Artigo do Dr. Marcelo Campelo
Em notícia divulgada na imprensa, uma avó responsável pelos cuidados de um neto, devido sua mãe estar internada por problemas psiquiátricos, amarrou a criança em um poste em razão de sua desobediência.
Os vizinhos chamaram a Polícia Militar diante da situação. Tomado o menor e encaminhado ao Conselho Tutelar responsável, iniciou-se a apuração dos fatos. Perguntada sobre o motivo, a avó rapidamente justificou que a criança não obedecia os seus pedidos.
Os fatos ocorreram em uma pequena cidade do interior do Estado do Tocantins e surpreende pela falta de informação e a possibilidade de punição de pais e responsáveis que insistem em métodos antiquados de educar.

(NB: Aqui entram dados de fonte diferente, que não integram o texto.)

import Mathlib

/-!
# TRIAGE r1 seat 1 (gen 3) — kernel checks behind paper claims in `TRIAGE-r1-1.md`

crux stmt-BirchSwinnertonDyer-19875 `SprungLowerDivisibilityAtThree`; seat refuter-cruxtriage-…-r1-1 (g3, 2026-08-28).
Evidence only: NO idea verdict changes; BSD / K1 / the X8 leaf are NOT proved by anything here.
`lean check`: rc 0, 0 errors, 0 warnings, 0 sorries; axioms {propext, Classical.choice, Quot.sound}
(`decide +kernel`, no `native_decide`). A deliberately false variant (card = 17 / 13) is REJECTED by the
same tactic (sanity run in the seat folder, `ScratchFalse.lean`).

(1) GL₂(𝔽₃) facts used by `dihedral-elliptic-unit-anchor` F1 / LINE pencil-seed-transport S5
    (round-1 text: "the subgroups of GL₂(𝔽₃) containing a C₈ are exactly C₈, SD₁₆ = N(C_ns), GL₂(𝔽₃)";
    listed under "Not run: in-Lean `decide` of the GL₂(𝔽₃) subgroup fact (done on paper)").
    Encoding: `M = (a,b,c,d) ↔ !![a,b;c,d]` over `ZMod 3`; `mul`, `det`, `pw` hand-rolled so that
    `decide` runs in the kernel over the 81 matrices.
(2) small identities used on paper in the verdicts on `sharpflat-zeta-element-at-three`,
    `mixed-wronskian-squeeze`, ideator note N2.
-/

set_option autoImplicit false
set_option linter.dupNamespace false

namespace Summit.BirchSwinnertonDyer.BirchSwinnertonDyer.Cruxes.SprungLowerDivisibilityAtThree.TriageR11

namespace GL2F3

abbrev M := ZMod 3 × ZMod 3 × ZMod 3 × ZMod 3

/-- matrix product of `!![x₁,x₂;x₃,x₄] * !![y₁,y₂;y₃,y₄]` -/
def mul (x y : M) : M :=
  (x.1 * y.1 + x.2.1 * y.2.2.1, x.1 * y.2.1 + x.2.1 * y.2.2.2,
   x.2.2.1 * y.1 + x.2.2.2 * y.2.2.1, x.2.2.1 * y.2.1 + x.2.2.2 * y.2.2.2)

def one : M := (1, 0, 0, 1)
def negOne : M := (-1, 0, 0, -1)
def det (x : M) : ZMod 3 := x.1 * x.2.2.2 - x.2.1 * x.2.2.1

def pw (x : M) : ℕ → M
  | 0 => one
  | n + 1 => mul (pw x n) x

/-- `g` has order exactly 8 (then automatically invertible); `Bool`-valued so that it is data, not a `Prop` fact. -/
def ord8 (g : M) : Bool := decide (pw g 8 = one ∧ pw g 4 ≠ one)

/-- `x` is invertible and normalises `⟨g⟩` (for `g` of order 8 the conjugate `x g x⁻¹` is an odd power). -/
def normalises (g x : M) : Bool :=
  decide (det x ≠ 0 ∧ (mul x g = mul g x ∨ mul x g = mul (pw g 3) x ∨
    mul x g = mul (pw g 5) x ∨ mul x g = mul (pw g 7) x))

/-- |GL₂(𝔽₃)| = 48 in this encoding (sanity). -/
theorem card_GL : (Finset.univ.filter fun x : M => det x ≠ 0).card = 48 := by decide +kernel

/-- there are exactly 12 elements of order 8 (= generators of the three non-split Cartans C_ns(3) ≅ 𝔽₉ˣ). -/
theorem count_ord8 : (Finset.univ.filter fun g : M => ord8 g = true).card = 12 := by decide +kernel

/-- Fact A: an element of order 8 has g⁴ = −I (so the unique involution of C₈ is −I, det +1). -/
theorem ord8_pow_four : ∀ g : M, ord8 g → pw g 4 = negOne := by decide +kernel

/-- Fact A′: generators of C_ns(3) have determinant −1 (consistent with det ρ̄ = ω non-trivial on tame inertia). -/
theorem ord8_det : ∀ g : M, ord8 g → det g = -1 := by decide +kernel

/-- Fact B: SL₂(𝔽₃) has no element of order 8. -/
theorem sl2_no_ord8 : ∀ g : M, det g = 1 → pw g 8 = one → pw g 4 = one := by decide +kernel

/-- Fact C: the normaliser of every C₈ = ⟨g⟩ in GL₂(𝔽₃) has exactly 16 elements (= N(C_ns(3)) ≅ SD₁₆). -/
theorem normaliser_card : ∀ g : M, ord8 g → (Finset.univ.filter fun x : M => normalises g x = true).card = 16 := by
  decide +kernel

/-- Fact C′: the normaliser is non-abelian: some invertible x acts on ⟨g⟩ by g ↦ g³ (Frobenius x ↦ x³ on 𝔽₉ˣ). -/
theorem exists_cube_conjugator : ∀ g : M, ord8 g → ∃ x : M, det x ≠ 0 ∧ mul x g = mul (pw g 3) x := by
  decide +kernel

/-- Fact D: every involution inside C₈ = ⟨g⟩ has determinant +1 (so an involution of det −1,
    e.g. complex conjugation, is never in C₈: the global image is not C₈ and K′ is imaginary). -/
theorem involution_in_C8_det_one :
    ∀ g : M, ord8 g → ∀ k : Fin 8, mul (pw g k) (pw g k) = one → det (pw g k) = 1 := by
  decide +kernel

/-- Fact D′: the normaliser N(⟨g⟩) does contain an involution of determinant −1 outside ⟨g⟩
    (so image = N(C_ns(3)) is compatible with complex conjugation). -/
theorem exists_odd_involution_in_normaliser :
    ∀ g : M, ord8 g → ∃ x : M, normalises g x = true ∧ mul x x = one ∧ det x = -1 := by
  decide +kernel

/-- Fact E: the squares of GL₂(𝔽₃) form a 16-element set (all of determinant 1); since 16 > 12 they
    generate SL₂(𝔽₃), so SL₂(𝔽₃) is the UNIQUE index-2 subgroup (an index-2 subgroup contains all squares). -/
theorem squares_card :
    ((Finset.univ.filter fun x : M => det x ≠ 0).image fun x => mul x x).card = 16 := by
  decide +kernel

theorem squares_det_one : ∀ x : M, det x ≠ 0 → det (mul x x) = 1 := by decide +kernel


/-- matrix-vector product `!![a,b;c,d] (v₁,v₂)ᵀ`. -/
def app (x : M) (v : ZMod 3 × ZMod 3) : ZMod 3 × ZMod 3 :=
  (x.1 * v.1 + x.2.1 * v.2, x.2.2.1 * v.1 + x.2.2.2 * v.2)

/-- Fact F: C₈ = C_ns(3) acts irreducibly on 𝔽₃² (no eigenline), so ρ̄ is irreducible already on
    inertia at a good-supersingular 3. -/
theorem ord8_no_eigenline :
    ∀ g : M, ord8 g → ∀ v : ZMod 3 × ZMod 3, v ≠ 0 → ∀ c : ZMod 3, app g v ≠ (c * v.1, c * v.2) := by
  decide +kernel

/-- Fact G: the commutant of N(C₈) = ⟨g, x⟩ (x a cube-conjugator) in M₂(𝔽₃) is exactly the 3 scalars:
    End_{G_{ℚ₃}}(W[3]) = 𝔽₃ for the local image N(C_ns(3)) (used in `hesse-pencil-seed-transport`
    evidence (b): the symplectic type of a 3-congruence is a well-defined invariant). -/
theorem commutant_of_normaliser_card :
    ∀ g : M, ord8 g → ∀ x : M, (det x ≠ 0 ∧ mul x g = mul (pw g 3) x) →
      (Finset.univ.filter fun a : M => mul a g = mul g a ∧ mul a x = mul x a).card = 3 := by
  decide +kernel

/-- whereas the commutant of C₈ alone is the 9-element field 𝔽₉ = 𝔽₃[g]. -/
theorem commutant_of_C8_card :
    ∀ g : M, ord8 g → (Finset.univ.filter fun a : M => mul a g = mul g a).card = 9 := by
  decide +kernel

/-!
Paper glue (3 lines, recorded in TRIAGE-r1-1.md gen-3 addendum): let C₈ ≤ H ≤ GL₂(𝔽₃).
|H| ∈ {8, 16, 24, 48}. |H| = 24 ⇒ H has index 2 ⇒ H ⊇ ⟨squares⟩ = SL₂(𝔽₃) (Fact E) ⇒ H = SL₂(𝔽₃),
contradicting Fact B. |H| = 16 ⇒ [H : C₈] = 2 ⇒ C₈ ⊲ H ⇒ H ≤ N(C₈), |N(C₈)| = 16 (Fact C) ⇒ H = N(C₈).
So H ∈ {C₈, N(C_ns(3)), GL₂(𝔽₃)}; with the local image at a good-supersingular 3 already = N(C_ns(3))
(inertia ↦ C₈ via ω₂, Frobenius ↦ the cube-conjugator of Fact C′, which is ∉ C₈ since C₈ is abelian),
a NON-surjective X8 image is exactly N(C_ns(3)); Fact D ⇒ complex conjugation ∉ C₈ ⇒ the quadratic field
K′ cut out by C₈ is imaginary, and Frob₃ ∉ C₈ ⊇ ρ̄(I₃) ⇒ 3 is inert in K′.
-/

end GL2F3

/-! (2) small identities -/
namespace Arith

/-- companion matrix of X² ∓ 3X + 3 (Frobenius on the Tate module at a₃ = ±3): C⁶ = −27·I. -/
theorem companion_pow_six_plus : (!![(3 : ℤ), 1; -3, 0]) ^ 6 = !![-27, 0; 0, -27] := by decide +kernel
theorem companion_pow_six_minus : (!![(-3 : ℤ), 1; -3, 0]) ^ 6 = !![-27, 0; 0, -27] := by decide +kernel

/-- Euler factor at s = 1: (1 − 1/α)(1 − 1/β) = (p + 1 − a_p)/p with α + β = a, αβ = p (here p = 3). -/
theorem euler_factor (α β a : ℚ) (hs : α + β = a) (hp : α * β = 3) :
    (1 - 1/α) * (1 - 1/β) = (4 - a) / 3 := by
  have hα : α ≠ 0 := by rintro rfl; simp at hp
  have hβ : β ≠ 0 := by rintro rfl; simp at hp
  calc (1 - 1/α) * (1 - 1/β) = 1 - (α + β) / (α * β) + 1 / (α * β) := by field_simp; ring
    _ = (4 - a) / 3 := by rw [hs, hp]; ring

/-- so #Ẽ(𝔽₃)/3 ∈ {1/3, 7/3} on X8 (a₃ = ±3). -/
example : (4 - (3 : ℚ)) / 3 = 1/3 ∧ (4 - (-3 : ℚ)) / 3 = 7/3 := by norm_num

/-- a_{p³} = a_p³ − 2p·a_p − p·a_p·1 ... recursion a_{p^{n+1}} = a_p a_{p^n} − p a_{p^{n−1}}:
    a_9 = a² − 6 → wait p = 3: a_9 = a₃² − 2·3, a_27 = a₃·a_9 − 3·a₃ = a₃³ − 9a₃; vanishes at a₃ = ±3
    (ideator N2 'Chebyshev node': a₂₇ = 0 on all of X8). -/
theorem a27_vanishes (a : ℤ) (h : a = 3 ∨ a = -3) : a * (a * a - 2 * 3) - 3 * a = 0 := by
  rcases h with rfl | rfl <;> norm_num

/-- (α − β)² = (α + β)² − 4αβ = a₃² − 12 = −3 at a₃ = ±3, so v₃(α − β) = 1/2 (sharpflat-zeta F1 set-up). -/
theorem disc_at_three (a : ℤ) (ha : a = 3 ∨ a = -3) : a ^ 2 - 4 * 3 = -3 := by
  rcases ha with rfl | rfl <;> norm_num

end Arith

end Summit.BirchSwinnertonDyer.BirchSwinnertonDyer.Cruxes.SprungLowerDivisibilityAtThree.TriageR11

Segundo o Estatuto da Criança e do Adolescente, em seu Art. 4 – É dever da família, da comunidade, da sociedade em geral e do poder público assegurar, com absoluta prioridade, a efetivação dos direitos referentes à vida, à saúde, à alimentação, à educação, ao esporte, ao lazer, à profissionalização, à cultura, à dignidade, ao respeito, à liberdade e à convivência familiar e comunitária. Caso a família não seja um local seguro para a criança, o Estado precisa intervir.
A criança e o adolescente devem ser educados de forma a atingir o seu crescimento como pessoa e, segundo o estatuto, em seu Art. 18-A, os castigos físicos, cruéis e degradantes são proibidos, assim define a lei:
Art. 18-A. A criança e o adolescente têm o direito de ser educados e cuidados sem o uso de castigo físico ou de tratamento cruel ou degradante, como formas de correção, disciplina, educação ou qualquer outro pretexto, pelos pais, pelos integrantes da família ampliada, pelos responsáveis, pelos agentes públicos executores de medidas socioeducativas ou por qualquer pessoa encarregada de cuidar deles, tratá-los, educá-los ou protegê-los.
Parágrafo único. Para os fins desta Lei, considera-se:
I – castigo físico: ação de natureza disciplinar ou punitiva aplicada com o uso da força física sobre a criança ou o adolescente que resulte em: (Incluído pela Lei nº 13.010, de 2014)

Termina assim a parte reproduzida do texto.